What to do:
Every line holding "witness" should be copied from the records below.

Dataset records:
=====

import Summits.CriticalPhenomena.PercolationContinuityZ3.Theorems.PercNearOneGluingNoHeavyQuantSGCTopLowCapacity
import Summits.CriticalPhenomena.PercolationContinuityZ3.Theorems.PercNearOneGluingNoHeavyQuantSDEC
import HarnessLib

/-!
# QUANT lane R8, the GRADED-CLOSURE programme for the light half (lead g37 RULING V364), part 1: the DEPTH-≤1 row family `LawDec.TLC`
# (all top-low-capacity rows of a law) and its place between DEC and the two-layer bounds

builds on p205010 (kernel theorem, internal audit signed; external expert review pending)

Support file (`--supports stmt-CriticalPhenomena-4575`), QUANT lane seat prim-quant-census-2 (gen 64), rung R8 of
`run/shared/lean/prim/quant/LADDER.md`; lane INBOX 2026-08-24 l.1366 (RULING V364: "census-2 types the {TLB, TLCR} interface + vertex census;
arm-2 proves").  One `Prop` definition with parameters (`LawDec.TLC`), theorems with standard axioms, no sorries.  Part 2 (`…QuantDepthOneClosure`,
same seat) adds the bridge to `LawDec.TLB` of `…QuantTLBClosure` and the typed node G₀; it is a separate file only because `…QuantTLBClosure`'s olean
is not yet built on the farm at the time of writing.  Census memo: `run/shared/lean/prim/quant/prim-quant-census-2-g64/G0-CENSUS-G64.md`.

THE INTERFACE.  For a law `ν` on `{0..M}` (in the applications the GATED law, phantom zero included), a target `τ` and a floor `0 < y < 1`
(`u = y/(1−y)`):
* depth 0 = the two-layer bounds (`LawDec.TLB u τ M ν` of `…QuantTLBClosure`, lead g37; `LawDec.TwoLayer` of `…QuantTwoLayerClosure`, arm-2 g38):
  `u·ν{≤ d} ≤ ν{≥ τ − d}` for every integer `d` with `2d < τ`;
* depth ≤ 1 = **`LawDec.TLC y τ M ν`** (this file): for every layer `j < M` and threshold `i′ ≤ j` with `2i′ < τ`, the TOP-LOW-CAPACITY row TLCR(j, i′)
  `u·ν{≤ i′} ≤ ν{> j} + u·Σ_{h ≤ j, τ < i′ + h} ν(h) / usage y τ j i′ h`
  — the lows up to `i′` fit into the giants of layer `j` plus the mids compatible with `i′`, each at least at the rate of `i′` (census-2 g63
  NP-STEP-G63 §4 (B); `LawDec.usage` of `…QuantLawDecFlows`; the row is literally the conclusion of `IsFlowAtT.lowMass_le_giants_add_midCapacity`).
KERNEL FACTS.  (1) a law with a flow witness at every layer `j < M` — equivalently DEC at every such layer (`…QuantLawDecFlows`) — satisfies `TLC` at its
mean: `tlc_of_flowAtT`, `tlc_of_decAt_all`, and in the binder of `LawDec.SingleGateConvClosed` the gated factor does: `tlc_gate_of_decAt_all`;
(2) **`TLC` CONTAINS DEPTH 0**: `twoLayerRow_of_tlc` — for `τ ≤ M` and `2d < τ`, the row at layer `j = ⌈τ − d⌉ − 1 < M`, threshold `i′ = d` has no
compatible mid (`h ≤ j < τ − d`) and its giants `h ≥ ⌈τ − d⌉` are exactly the atoms with `τ − d ≤ h`, so it IS the two-layer bound at `d` (the body of
`LawDec.TLB`, spelled out here; part 2 restates it as `TLB (y/(1−y)) τ M ν`).  So the hypothesis side of the node G₀ ("TA + mean + TLB + TLC of both
gated factors ⟹ TLB of the gated convolution", part 2) is one family, `TLC`, and it sits between DEC and TLB:  DEC(all `j < M`) ⟹ TLC ⟹ TLB.

WHY THE FAMILY IS THE RIGHT SIZE (census-2 g64, exact; memo §2–§4): the product's two-layer bounds do NOT follow from the factors' two-layer bounds
(`not_tlbGateConvClosed`, `M = 9`), nor does TLC of the product follow from TLC of the factors (depth-1 closure false at `M = 14`: kit j214518, first
failure `y = 47/100`, partner `{0: 53/100, 2: 47/100}`, margin `9.52·10⁻⁶`; the lead's `M = 15` at `y = .4344` reproduced to the digit, `1.5058·10⁻⁵`),
but TLC of the factors ⟹ TLB of the product has NO exact counterexample in ≈ 370 000 certified LPs (free full-support factor `M₁ ≤ 40`, eleven admissible
partners, light / near-half / heavy floors, all gates; kit j214516 j214517 j214519 j214520 on item stmt-CriticalPhenomena-4575), worst margin EXACTLY `0`.
VERTEX CENSUS (kit j214664): the exact depth-1 polytope {mass, mean, TLB, TLC} on the full support `{0..M}`, `M ≤ 10`, 16 light `(q, y)` cells × 7
means: 15 815 enumerated vertices, at most **4** atoms (`M ≤ 7`: 3); 17.5 M vertex-pair × row tests of G₀: 0 violations.  HONEST STATUS: nothing here
changes the lane's RATE class log\* or honest sentence (`run/shared/lean/prim/quant/README.md`); G₀ itself (part 2) is OPEN.

[this work]; TLCR rows and their necessity: prim-quant-census-2 g63 (`…QuantSGCTopLowCapacity`); two-layer bounds / the refuted depth-0 node:
prim-quant-lead g37 (`…QuantTLBClosure`), prim-quant-arm-2 g34/g38; flows and usage: prim-quant-stmt g22 (this lane).  Nothing here is cited as a
published result.  The gluing rows served [cite: KozmaNitzan2024, Conjecture 3 (p. 15)]; product measure [cite: Grimmett1999, §1.3 p. 10].
-/

noncomputable section

namespace Summit.CriticalPhenomena.PercolationContinuityZ3.Theorems

namespace Quant

open Finset

namespace LawDec

/-! ### The depth-≤1 family: all top-low-capacity rows -/

/-- **THE DEPTH-≤1 ROW FAMILY `TLC y τ M ν`** (all top-low-capacity rows TLCR(j, i′) of census-2 g63): for every layer `j < M` and every
threshold `i′ ≤ j` with `2i′ < τ`,
`y/(1−y)·Σ_{l ≤ i′} ν l ≤ Σ_{h ≤ M, h > j} ν h + y/(1−y)·Σ_{h ≤ M, h ≤ j, τ < i′+h} ν h / usage y τ j i′ h`
— the lows up to `i′` can only use the giants of layer `j` (rate `y/(1−y)`) and the mids `h ≤ j` compatible with `i′`, each at a rate at least
`usage(i′, h)`.  Rows with `i′ + j < τ` have no compatible mid and are two-layer bounds; layers `j ≥ M` are omitted (there DEC is Theorem A).
The shape is literally the conclusion of `IsFlowAtT.lowMass_le_giants_add_midCapacity`. [this work] -/
def TLC (y τ : ℝ) (M : ℕ) (ν : ℕ → ℝ) : Prop :=
  ∀ j i' : ℕ, j < M → i' ≤ j → 2 * (i' : ℝ) < τ →
    y / (1 - y) * ∑ l ∈ Finset.range (i' + 1), ν l
      ≤ ∑ h ∈ Finset.range (M + 1), (if j + 1 ≤ h then ν h else 0)
        + y / (1 - y) * ∑ h ∈ Finset.range (M + 1),
            (if h ≤ j ∧ τ < (i' : ℝ) + h then ν h / usage y τ j i' h else 0)

/-! ### DEC ⟹ TLC -/

/-- **a flow witness at every layer below the top gives `TLC`** (`0 < y < 1`): row `(j, i′)` is
`IsFlowAtT.lowMass_le_giants_add_midCapacity` for the layer-`j` witness. [this work] -/
theorem tlc_of_flowAtT {y τ : ℝ} {M : ℕ} {ν : ℕ → ℝ} (hy0 : 0 < y) (hy1 : y < 1)
    (hF : ∀ j, j < M → FlowAtT y τ j M ν) : TLC y τ M ν := by
  intro j i' hj hi' hlow
  obtain ⟨f, hf⟩ := (flowAtT_iff_exists_isFlowAtT y τ j M ν).1 (hF j hj)
  exact hf.lowMass_le_giants_add_midCapacity hy0 hy1 i' hi' hlow

/-- **DEC at every layer below the top gives `TLC` at the mean** (`0 < y < 1`), through the flow normal form
`flowAtT_of_decAtT`. [this work] -/
theorem tlc_of_decAt_all {y : ℝ} {M : ℕ} {ν : ℕ → ℝ} (hy0 : 0 < y) (hy1 : y < 1)
    (hdec : ∀ j, j < M → DECAt y j M ν) :
    TLC y (∑ h ∈ Finset.range (M + 1), (h : ℝ) * ν h) M ν :=
  tlc_of_flowAtT hy0 hy1 fun j hj =>
    flowAtT_of_decAtT y _ j M ν hy0 hy1 ((decAt_iff_decAtT y j M ν).1 (hdec j hj))

/-- **in the binder of `LawDec.SingleGateConvClosed` the gated factor satisfies `TLC`** at floor `y`, target `q·T`:
DEC of `gate μ q` at every layer `j < M` (its mean is `q·T`, `sum_mul_gate`). [this work] -/
theorem tlc_gate_of_decAt_all {y q : ℝ} {M : ℕ} {μ : ℕ → ℝ} (hy0 : 0 < y) (hy1 : y < 1)
    (hdec : ∀ j, j < M → DECAt y j M (gate μ q)) :
    TLC y (q * ∑ h ∈ Finset.range (M + 1), (h : ℝ) * μ h) M (gate μ q) := by
  rw [← sum_mul_gate]
  exact tlc_of_decAt_all hy0 hy1 hdec

/-! ### TLC contains depth 0 -/

/-- **`TLC` CONTAINS DEPTH 0: the top-low-capacity rows imply every two-layer bound** (`τ ≤ M`).  For `2d < τ` read the row at the layer
`j = ⌈τ − d⌉ − 1` (`< M`) and threshold `i′ = d` (`≤ j` iff `2d < τ`): no mid `h ≤ j < τ − d` is compatible with `d`, and the giants
`h ≥ ⌈τ − d⌉` are exactly the atoms with `τ − d ≤ h`.  The conclusion is the body of `LawDec.TLB (y/(1−y)) τ M ν` at `d`
(`…QuantTLBClosure`; restated there-wards in part 2 as `tlb_of_tlc`). [this work] -/
theorem twoLayerRow_of_tlc {y τ : ℝ} {M : ℕ} {ν : ℕ → ℝ} (hτM : τ ≤ (M : ℝ)) (h : TLC y τ M ν) (d : ℕ)
    (hd : 2 * (d : ℝ) < τ) :
    y / (1 - y) * ∑ h ∈ Finset.range (d + 1), ν h
      ≤ ∑ h ∈ Finset.range (M + 1), (if τ - d ≤ (h : ℝ) then ν h else 0) := by
  have hd0 : (0 : ℝ) ≤ d := Nat.cast_nonneg d
  have hpos : (0 : ℝ) < τ - d := by linarith
  set c : ℕ := ⌈τ - (d : ℝ)⌉₊ with hc
  have hcge : τ - d ≤ (c : ℝ) := Nat.le_ceil _
  have hclt : (c : ℝ) < τ - d + 1 := Nat.ceil_lt_add_one hpos.le
  have hc1 : 1 ≤ c := by
    by_contra h0
    have h00 : c = 0 := by omega
    rw [h00, Nat.cast_zero] at hcge
    linarith
  have hdc : d < c := by
    have : (d : ℝ) < c := by linarith
    exact_mod_cast this
  have hcM : c ≤ M := by
    have h1 : (c : ℝ) < (M : ℝ) + 1 := by linarith
    have h2 : c < M + 1 := by exact_mod_cast h1
    omega
  have row := h (c - 1) d (by omega) (by omega) hd
  -- no compatible mid below the layer `c - 1`
  have hmid : ∑ k ∈ Finset.range (M + 1),
      (if k ≤ c - 1 ∧ τ < (d : ℝ) + k then ν k / usage y τ (c - 1) d k else 0) = 0 := by
    refine Finset.sum_eq_zero fun k _ => ?_
    rw [if_neg]
    rintro ⟨h1, h2⟩
    have h3 : k + 1 ≤ c := by omega
    have h4 : ((k + 1 : ℕ) : ℝ) ≤ c := by exact_mod_cast h3
    push_cast at h4
    linarith
  rw [hmid, mul_zero, add_zero] at row
  -- the giants of layer `c - 1` are the atoms `h ≥ τ - d`
  have hgi : ∑ k ∈ Finset.range (M + 1), (if c - 1 + 1 ≤ k then ν k else 0)
      = ∑ k ∈ Finset.range (M + 1), (if τ - d ≤ (k : ℝ) then ν k else 0) := by
    refine Finset.sum_congr rfl fun k _ => ?_
    have hc' : c - 1 + 1 = c := by omega
    rw [hc']
    by_cases hk : c ≤ k
    · have : (c : ℝ) ≤ k := by exact_mod_cast hk
      rw [if_pos hk, if_pos (by linarith)]
    · rw [if_neg hk, if_neg (fun hle => hk (Nat.ceil_le.2 hle))]
  rw [hgi] at row
  exact row

/-- the mean of a probability law on `{0..M}` is at most `M`. [this work] -/
theorem sum_mul_le_top (M : ℕ) (μ : ℕ → ℝ) (hμ0 : ∀ h, 0 ≤ μ h) (hμ1 : ∑ h ∈ Finset.range (M + 1), μ h = 1) :
    ∑ h ∈ Finset.range (M + 1), (h : ℝ) * μ h ≤ (M : ℝ) := by
  calc ∑ h ∈ Finset.range (M + 1), (h : ℝ) * μ h ≤ ∑ h ∈ Finset.range (M + 1), (M : ℝ) * μ h := by
        refine Finset.sum_le_sum fun h hh => ?_
        rw [Finset.mem_range] at hh
        have : (h : ℝ) ≤ M := by exact_mod_cast Nat.lt_succ_iff.1 hh
        exact mul_le_mul_of_nonneg_right this (hμ0 h)
    _ = (M : ℝ) := by rw [← Finset.mul_sum, hμ1, mul_one]

/-- **the gated target is below the top**: `0 ≤ q ≤ 1`, `μ` a probability law on `{0..M}` ⟹ `q·T ≤ M` (the side condition of
`twoLayerRow_of_tlc` in every binder of the lane). [this work] -/
theorem gate_target_le_top {q : ℝ} {M : ℕ} {μ : ℕ → ℝ} (hq0 : 0 ≤ q) (hq1 : q ≤ 1)
    (hμ0 : ∀ h, 0 ≤ μ h) (hμ1 : ∑ h ∈ Finset.range (M + 1), μ h = 1) :
    q * ∑ h ∈ Finset.range (M + 1), (h : ℝ) * μ h ≤ (M : ℝ) := by
  have hT := sum_mul_le_top M μ hμ0 hμ1
  have hT0 : 0 ≤ ∑ h ∈ Finset.range (M + 1), (h : ℝ) * μ h :=
    Finset.sum_nonneg fun h _ => mul_nonneg (Nat.cast_nonneg h) (hμ0 h)
  nlinarith

end LawDec

end Quant

end Summit.CriticalPhenomena.PercolationContinuityZ3.Theorems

=====

Written response:
KERNEL FACTS.  (1) a law with a flow witness at every layer `j < M` — equivalently DEC at every such layer (`…QuantLawDecFlows`) — satisfies `TLC` at its
/-- **a flow witness at every layer below the top gives `TLC`** (`0 < y < 1`): row `(j, i′)` is
`IsFlowAtT.lowMass_le_giants_add_midCapacity` for the layer-`j` witness. [this work] -/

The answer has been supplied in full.